Одна из проблем была связана с трудностями поиска исторического фундамента. Нарратив Великого княжества Литовского успел достаться Литве. Вдобавок, ни одному из регионов страны не довелось жить в составе других империй, а повседневная ткань существования имперской России не предусматривала возможность публиковаться на «местных диалектах». В результате, первые ростки национальных движений стали оформляться на территории страны лишь после 1905 года, когда революционная ситуация заставил Петербург смягчить запреты.

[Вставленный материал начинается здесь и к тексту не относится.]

/-- **[M] §1.2 p. 4 L26–28, L34–36, L41–44 — the printed trichotomy, as a dimension count.** `n = 2`: the spinor
variety (`2n² − n = 6`) is a HYPERSURFACE in `ℙ(S⁺_ℂ) = ℙ⁷` («the quadric hypersurface»); `n = 3`: the secant variety
(`4n² − 2n + 1 = 31`) and `ℙ(S⁺_ℂ) = ℙ³¹` have EQUAL dimension (consistent with «birational to `ℙ(S⁺_ℂ)`»); `n ≥ 4`:
`4n² − 2n + 1 < 2^{2n−1} − 1`, so the image of the secant variety is a proper subvariety already for dimension reasons
(«For `n ≥ 4` … is a proper subvariety»), e.g. `57 < 127` at `n = 4`, `91 < 511` at `n = 5`; and the threshold is
sharp: the strict inequality FAILS at `n = 1, 2, 3` (`3 > 1`, `13 > 7`, `31 = 31`).
[cite: Markman2025SecantWeil, §1.2 (v2 p. 4 L26–44)] -/
theorem secant_spinor_dimension_trichotomy :
    (2 * 2 ^ 2 - 2 = 6 ∧ 2 ^ (2 * 2 - 1) - 1 = 7 ∧ 6 + 1 = 7) ∧
    (4 * 3 ^ 2 - 2 * 3 + 1 = 31 ∧ 2 ^ (2 * 3 - 1) - 1 = 31) ∧
    (∀ n : ℕ, 4 ≤ n → 4 * n ^ 2 - 2 * n + 1 < 2 ^ (2 * n - 1) - 1) ∧
    (4 * 4 ^ 2 - 2 * 4 + 1 = 57 ∧ 2 ^ (2 * 4 - 1) - 1 = 127 ∧ 4 * 5 ^ 2 - 2 * 5 + 1 = 91 ∧ 2 ^ (2 * 5 - 1) - 1 = 511) ∧
    (∀ n : ℕ, 1 ≤ n → n ≤ 3 → ¬ 4 * n ^ 2 - 2 * n + 1 < 2 ^ (2 * n - 1) - 1) := by
  refine ⟨by norm_num, by norm_num, ?_, by norm_num, ?_⟩
  · intro n hn
    -- clean form without truncated subtraction: 4n² + 2 < 2^{2n−1} + 2n, by induction from n = 4
    have key : ∀ m : ℕ, 4 ≤ m → 4 * m ^ 2 + 3 ≤ 2 ^ (2 * m - 1) + 2 * m := by
      intro m hm
      induction m, hm using Nat.le_induction with
      | base => norm_num
      | succ k hk ih =>
        have h2 : 2 ^ (2 * (k + 1) - 1) = 4 * 2 ^ (2 * k - 1) := by
          have : 2 * (k + 1) - 1 = (2 * k - 1) + 2 := by omega
          rw [this, pow_add]; ring
        rw [h2]
        nlinarith [ih]
    have h1 := key n hn
    have hle : 2 * n ≤ 4 * n ^ 2 := by nlinarith
    have hpos : 1 ≤ 2 ^ (2 * n - 1) := Nat.one_le_two_pow
    omega
  · intro n h1 h3
    interval_cases n <;> norm_num

/-- **[M] §8.3 p. 58 L43** «`HT²(X) := H²(𝒪_X) ⊕ H¹(TX) ⊕ H⁰(∧²TX)`» for an abelian `n`-fold, with
`dim H^p(X, ∧^q TX) = C(n, p)·C(n, q)` (trivial tangent bundle of rank `n`, `h^{0,p} = C(n, p)`; by value):
`dim HT²(X) = C(n,2)·C(n,0) + C(n,1)·C(n,1) + C(n,0)·C(n,2) = C(2n, 2)` (Vandermonde), i.e. `C(n,2) + n² + C(n,2)
= n(2n − 1)`; at `n = 3`: `3 + 9 + 3 = 15`; at `n = 6` (the sixfold `X × X̂`): `15 + 36 + 15 = 66`.
[cite: Markman2025SecantWeil, §8.3 (v2 p. 58 L43)] -/
theorem hodgeTangentTwo_dim (n : ℕ) :
    Nat.choose n 2 * Nat.choose n 0 + Nat.choose n 1 * Nat.choose n 1 + Nat.choose n 0 * Nat.choose n 2 =
      Nat.choose (2 * n) 2 ∧
    Nat.choose n 2 + n ^ 2 + Nat.choose n 2 = Nat.choose (2 * n) 2 ∧
    (Nat.choose 3 2 + 3 ^ 2 + Nat.choose 3 2 = 15 ∧ Nat.choose 6 2 = 15) ∧
    (Nat.choose 6 2 + 6 ^ 2 + Nat.choose 6 2 = 66 ∧ Nat.choose 12 2 = 66) := by
  have main : Nat.choose n 2 + n ^ 2 + Nat.choose n 2 = Nat.choose (2 * n) 2 := by
    have h : ((Nat.choose n 2 + n ^ 2 + Nat.choose n 2 : ℕ) : ℚ) = (Nat.choose (2 * n) 2 : ℚ) := by
      push_cast [Nat.cast_choose_two]
      ring
    exact_mod_cast h
  refine ⟨?_, main, by decide, by decide⟩
  simpa [Nat.choose_zero_right, Nat.choose_one_right, pow_two] using main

Следующим импульсом к развитию стала Первая мировая. А точнее – оккупация части российской империи немецкими войсками. На территории современной Беларуси немцы массово открывали школы с обучением на беларуском языке – и к декабрю 1917 их число достигло 1300 (в которых училось до 73 тысяч детей). Любопытно, что создавали их в противовес не русскому проекту, а польскому. Но, вне зависимости от мотивов, рождение нации получило еще один толчок.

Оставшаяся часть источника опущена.